Open jpd236 opened 4 months ago
We do ship source maps for Javascript, which should result in Chrome decoding those errors, but I have seen cases where it doesn't work. Googling around a little bit, it seems like uncaught exceptions thrown inside of promises might just not trigger sourcemap decoding? Which is pretty unfortunate.
There is still enough information that we can start digging. I'm reasonably certain that exception is getting thrown from here: https://github.com/deathandmayhem/jolly-roger/blob/75273d779f7862c61e6d3bed1035a486266901b7/imports/client/hooks/useCallState.ts#L421
(If you want to check my math, AwaitQueue
is an abstraction from the mediasoup people that queues promises so they don't run in parallel. Within mediasoup-client, it's only used by the Transport class. What I don't understand is why that's throwing from within the Transport.close
method, since as far as I can tell, AwaitQueue.stop
causes other enqueued promises to reject with that exception.
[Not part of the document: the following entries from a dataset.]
/-!
# Route `SignedLowerHalves`, crux L `SmallImageLowerHalfBothSigns` (stmt-BirchSwinnertonDyer-23599), line `rtt_w3` v14 — E2, road-D frame:
# `hreg` IS A CONSEQUENCE OF `hdef` + `Thm52Shape` (an `f`-torsion-free finitely generated torsion module has characteristic ideal prime to `f`),
# so the binder `hreg` of `charRoad_E2_of_roadD_junction(_exact)` LEAVES the input list

WHY (BRIEF-E2 rev 4 §2–§3, `Lines/rtt_w3-BRIEF-E2-g10.md`; LEAD `cruxlead-stmt-BirchSwinnertonDyer-23599` g11). The road-D frame of the E2 glue
(`SmallImageRttCharRoad.charRoad_E2_of_roadD_junction_exact`, p780454) carries two hypotheses on the `f = C (X − C b)`-torsion of the two-variable
carriers: the DEFECT hypothesis `hdef : (H1 ⧸ D.Z)[f] = 0` (row (4′), supplied by p777666 from `hTF` + `eH ζ̄ ≠ 0`) and the REGULARITY hypothesis
`hreg : ¬ char_R(H2) ≤ (f)` (the specialised characteristic series `φ(char H2)` is non-zero). THIS FILE proves `hdef ⟹ hreg` given `Thm52Shape`
(`char_R(H2) = char_R(H1 ⧸ D.Z)`, `H1 ⧸ D.Z` torsion): for a finitely generated torsion module `M` over a Noetherian domain `R` and a prime
element `f` with `M[f] = 0`, one has `¬ char_R(M) ≤ (f)` — a non-zero annihilator `s = fⁿ·s'` (`f ∤ s'`, `WfDvdMonoid.max_power_factor`) gives the
annihilator `s' ∉ (f)` (peel off `fⁿ` using `M[f] = 0`), so `M_{(f)} = 0` (`lengthAt_eq_zero_of_isTorsionBy`) while `char(M) ≤ (f)` would force
`M_{(f)} ≠ 0` (`LocalLength.lengthAt_ne_zero_of_charIdeal_le`, `(f)` of height one). `f = C (X − C b)` is prime because `ker φ = (f)` for the inner
evaluation `φ : 𝒪⟦T₂⟧⟦T₁⟧ → 𝒪⟦T⟧` into a domain.

* `smul_eq_zero_of_pow_mul_smul_eq_zero` — peel `fⁿ` off an annihilator on an `f`-torsion-free module;
* ★ `not_charIdeal_le_span_singleton_of_torsionBy_eq_bot` — the generic statement (`R` Noetherian domain, `f` prime, `M` f.g. torsion, `M[f] = 0`);
* `C_X_sub_C_ne_zero`, `prime_of_ker_eq_span` — `f ≠ 0`; `ker φ = (f)` into a domain ⟹ `f` prime;
* ★★ `not_charIdeal_le_span_of_thm52Shape_of_torsionBy_eq_bot` — `hreg` of the road-D frame from `hdef` + `Thm52Shape` + `hker`;
* ★★★★ `charRoad_E2_of_roadD_junction_exact_of_torsionBy_eq_bot` — p780454's `charRoad_E2_of_roadD_junction_exact` WITHOUT the binder `hreg`
  (every other binder byte-identical, same order).

THEOREMS ONLY (`--supports stmt-BirchSwinnertonDyer-23599` helper); closes nothing; crux L, crux M, E2 and BSD remain OPEN and are proved for
NO curve by any of this.
[cite: BourbakiAC5to7, Ch. VII §4 no. 4 Thm. 3 and no. 5 Prop. 10 (characteristic ideal via lengths at height-one primes)] [cite: Washington1997, §13.2]
[cite: JohnsonLeungKings2011, Thm. 5.2, Cor. 5.3 (arXiv p0014:L114–133, p0015:L1–20)]
-/

set_option autoImplicit false
-- the Theorems namespace of this sub repeats the summit name by design (D-0017 nested layout)
set_option linter.dupNamespace false
import Summits.BirchSwinnertonDyer.BirchSwinnertonDyer.Theorems.EisensteinPrimesResidualDevissageNonsplitLocalData
import Summits.BirchSwinnertonDyer.BirchSwinnertonDyer.Theorems.EisensteinPrimesResidualDevissageSurjectivity
import Literature.NumberTheory.EllipticCurves.CastellaGrossiLeeSkinner2022.ResidualCharacterCohomologySurjective
import HarnessLib

/-!
# The residual λ-IDENTITY `p^{λ(X_ac^{Sf}(E_K))} · #X[p] = #R(S) · #R(E_K[p]/S)` along a stable line whose two characters
# avoid `{𝟙, ω}` at `v̄`, from CGLS22 Prop. 1.2.5 + Cor. 1.2.6 ALONE — and its discharge at a NON-SPLIT multiplicative
# Eisenstein prime (cell `bsd-eis`, seat `bsd-line-x2-p2` gen 6, D-0154 KEY row 5; crux 4 `BSDpOnCellC` line b1; part 2 of 2 —
# sequel of `…ResidualDevissageNonsplitLocalData` and of g5's `…ResidualDevissage{CountNonsplitIdentity, Surjectivity, NonsplitLocal}`)

HONEST FRAMING (cell `bsd-eis`, run/shared/lean/pub/bsd-eis/): Galois-cohomology bookkeeping on constructed objects; no
definition, no new named fact, no `sorry`, no `Theses` import; nothing about BSD or a main conjecture is asserted; nothing booked;
no label or count moves. Helper `--supports stmt-BirchSwinnertonDyer-19034`; closes no stub. CONDITIONAL on three PUBLISHED
character-level named facts of Castella–Grossi–Lee–Skinner, Invent. Math. 227 (2022) §1.2 (Rubin 1991 + Hida 2010 (+ Pollack–Weston
A.2) as composed there): `prop14_residualCharacterSelmer_finite` (Prop. 1.2.5: residual character Selmer groups finite) and the two
clauses of Cor. 1.2.6 `cor126_residualCharacter_globalLift` (`H²(K_Σ/K_∞, 𝔽_p(θ)) = 0`, lifting form) / `…_localSurjective`
(global-to-local surjectivity at `v̄`), p639393.

The ONE input left by g5 in the «`≥`» half of the residual λ-count — the residual surjectivity `R(E_K[p]) ↠ R(E_K[p]/S)`, reduced in
`…ResidualDevissageSurjectivity` (p636532) to (Glob) + (Loc) — IS the pair of clauses of CGLS Cor. 1.2.6 for the SUB-character
`θ = φ` (`𝔽(φ) = S`), available as soon as `D_{v̄}` acts on `S` neither trivially nor through `ω` («`φ|_{G_v̄} ≠ 𝟙, ω`»). The
theorems of §3–§4 are therefore stated for ANY `Γ_K`-stable line `S ≤ E_K[p]` with these local data — REDUCTION-TYPE-FREE, exactly
CGLS's hypothesis «`φ|_{G_p} ≠ 𝟙, ω`» of Props. 1.4.1–1.4.2 (good non-anomalous OR non-split multiplicative `p`) — and then discharged
at a non-split multiplicative Eisenstein prime by part 1 (`exists_stableSubgroup_localData_of_not_split`: there `D_{v̄}` acts on `S`
and `E_K[p]/S` through `{ωχ, χ}`, `χ` the unramified quadratic character of the non-split Tate curve).

* §3 **`residualSurjective_of_cor126`** — for any stable `S` with `#S = p`, `D_{v̄}` neither trivial nor cyclotomic on `S`, at an
  anticyclotomic Heegner datum (`K` imaginary quadratic, Heegner for `N_E`, `(p)` split, `v̄ ∋ p`, `Σ = Sf` = places over `N_E` off
  `p`): Cor. 1.2.6 (i) + (ii) ⟹ **`∀ z ∈ R(E_K[p]/S), ∃ y ∈ R(E_K[p]), proj_* y = z`** (p636532's
  `surjOn_datumStrictSelmer_of_global_of_local`, the `p^c` PAIRWISE DISTINCT representatives of part 1 §1 feeding (Loc));
  `exists_stableSubgroup_residualSurjective_of_cor126_of_not_split` — the non-split multiplicative discharge.
* §4 **`pow_lambdaInvariant_mul_eq_of_prop14_of_cor126`** — for any stable `S` with `#S = #(E_K[p]/S) = p` and `D_{v̄}` neither
  trivial nor cyclotomic on `S` and on `E_K[p]/S`: Prop. 1.2.5 + Cor. 1.2.6 ⟹ `R(S)`, `R(E_K[p]/S)` finite and
  **`p^{λ(X^{Sf})} · #X^{Sf}[p] = #R(S) · #R(E_K[p]/S)`** — CGLS Props. 1.4.1–1.4.2 / Keller–Yin Thm. 1.4.1's residual identity
  (finite part `#X[p]` explicit) in the kernel modulo PUBLISHED character-level facts only: no preprint input, no surjectivity
  hypothesis, no (L), no (S), no reduction-type hypothesis; `pow_lambdaInvariant_mul_eq_of_prop14_of_cor126_of_not_split` — the
  non-split multiplicative Eisenstein datum of Keller–Yin Lemma 5.1.1.

What is NOT here: `#X[p] = 1` («no finite `Λ`-submodule», CGLS Cor. 1.4.3 ⟸ Pollack–Weston A.2 for `M_E`); the character-side
conversion `#R(𝔽(θ)) = p^{λ(𝔛^S_θ)}` (the `λ`-clause of Prop. 1.2.5, not transcribed — `TODO(general form)` of the sister fact);
the SPLIT multiplicative / good ANOMALOUS cases (one character IS `𝟙` or `ω` at `v̄`: Keller–Yin Cases I–III).

References: [CastellaGrossiLeeSkinner2022] §1.2 Prop. 1.2.5, Cor. 1.2.6, §1.4 Props. 1.4.1–1.4.2 (e-print TeX L681–L880; arXiv:2008.02571:
Prop. 14, Cor. 15, Props. 17–18); [KellerYin2024] Thm. 1.4.1, Rem. 1.4.2, Lemma 5.1.1 (arXiv:2402.12781v2); [GreenbergVatsal2000] §2
Prop. (2.1), (2.8); [PollackWeston2011] Prop. A.2; [Brink2007] Cor. 1; [SilvermanATAEC1994] V.5.3–5.4; cell p636532, p636269, p637140
(g5), p626493 (g4).
-/

set_option autoImplicit false
set_option linter.dupNamespace false -- the summit namespace `…BirchSwinnertonDyer.BirchSwinnertonDyer.Theorems` (Sub = Summit, D-0017) trips it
FWIW, I don't seem to be able to reproduce this on our instance of JR. I'm skeptical that NLB is somehow protecting us here, but I'm not entirely sure what would be happening instead. Have you verified that coturn is behaving correctly? I left some notes on https://github.com/deathandmayhem/jolly-roger/issues/1970 about how I test our coturn server.
Looks to be working per those steps, at least when I have calls that work:
FWIW there are two turnConfig
events in the WS logs - one for direction "recv" and one for direction "send". Not sure if it matters which I use.
In any case I'm also skeptical that the lack of NLB would matter. And the issue only ever seems to come up on the first attempt to connect after starting a new instance (and I don't think it's 100% consistent there, though I definitely saw it a few times in that scenario).
Only other oddity I've noticed is that sometimes, even when it works, I see that yellow warning bar very briefly, though it does connect fast enough that I can't even read the warning on it.
I am also seeing rare page load failures in the web UI where some initial load fails with a ERR_INCOMPLETE_CHUNKED_ENCODING error in the console. I wonder if something is just up on the networking side.
Just reproduced again on my first attempt of the night (so doesn't seem like haproxy 2.9.0 was the issue vs 2.9.7). FWIW BugSnag agrees with you on the impacted line of code.
On success I typically see a line in haproxy's logs indicating a turn connection. In the failure case I don't see that.
I don't know if this is relevant, but looking at the coturn logs, it seems like every successful session starts with a 401 error before things become successful, e.g.:
154269: (15): INFO: IPv4. tcp or tls connected to: 127.0.0.1:55170
154269: (15): INFO: session 000000000000000015: realm <ange.management> user <>: incoming packet message processed, error 401: Unauthorized
154269: (15): INFO: IPv4. Local relay addr: 127.0.0.1:41748
154269: (15): INFO: session 000000000000000015: new, realm=<ange.management>, username=<snip>, lifetime=600
154269: (15): INFO: session 000000000000000015: realm <ange.management> user <snip>: incoming packet ALLOCATE processed, success
154271: (15): INFO: session 000000000000000015: refreshed, realm=<ange.management>, username=<snip>, lifetime=0
154271: (15): INFO: session 000000000000000015: realm <ange.management> user <snip>: incoming packet REFRESH processed, success
154271: (15): INFO: session 000000000000000015: TCP socket closed remotely 127.0.0.1:55170
154271: (15): INFO: session 000000000000000015: usage: realm=<ange.management>, username=<snip>, rp=3, rb=276, sp=3, sb=280
154271: (15): INFO: session 000000000000000015: peer usage: realm=<ange.management>, username=<snip>, rp=0, rb=0, sp=0, sb=0
154271: (15): INFO: session 000000000000000015: closed (2nd stage), user <snip> realm <ange.management> origin <>, local 127.0.0.1:3478, remote 127.0.0.1:55170, reason: TCP connection closed by client (callback)
154271: (15): INFO: session 000000000000000015: delete: realm=<ange.management>, username=<snip>
I'm not positive but I suspect that's normal - at least with HTTP, it's standard to try requesting without auth and only provide auth when the server demands it, so it makes sense to me that browser behavior around TURN would be similar.
Is it easy for you to change https://github.com/deathandmayhem/jolly-roger/blob/main/imports/client/hooks/useCallState.ts#L31 to also pass level: "debug"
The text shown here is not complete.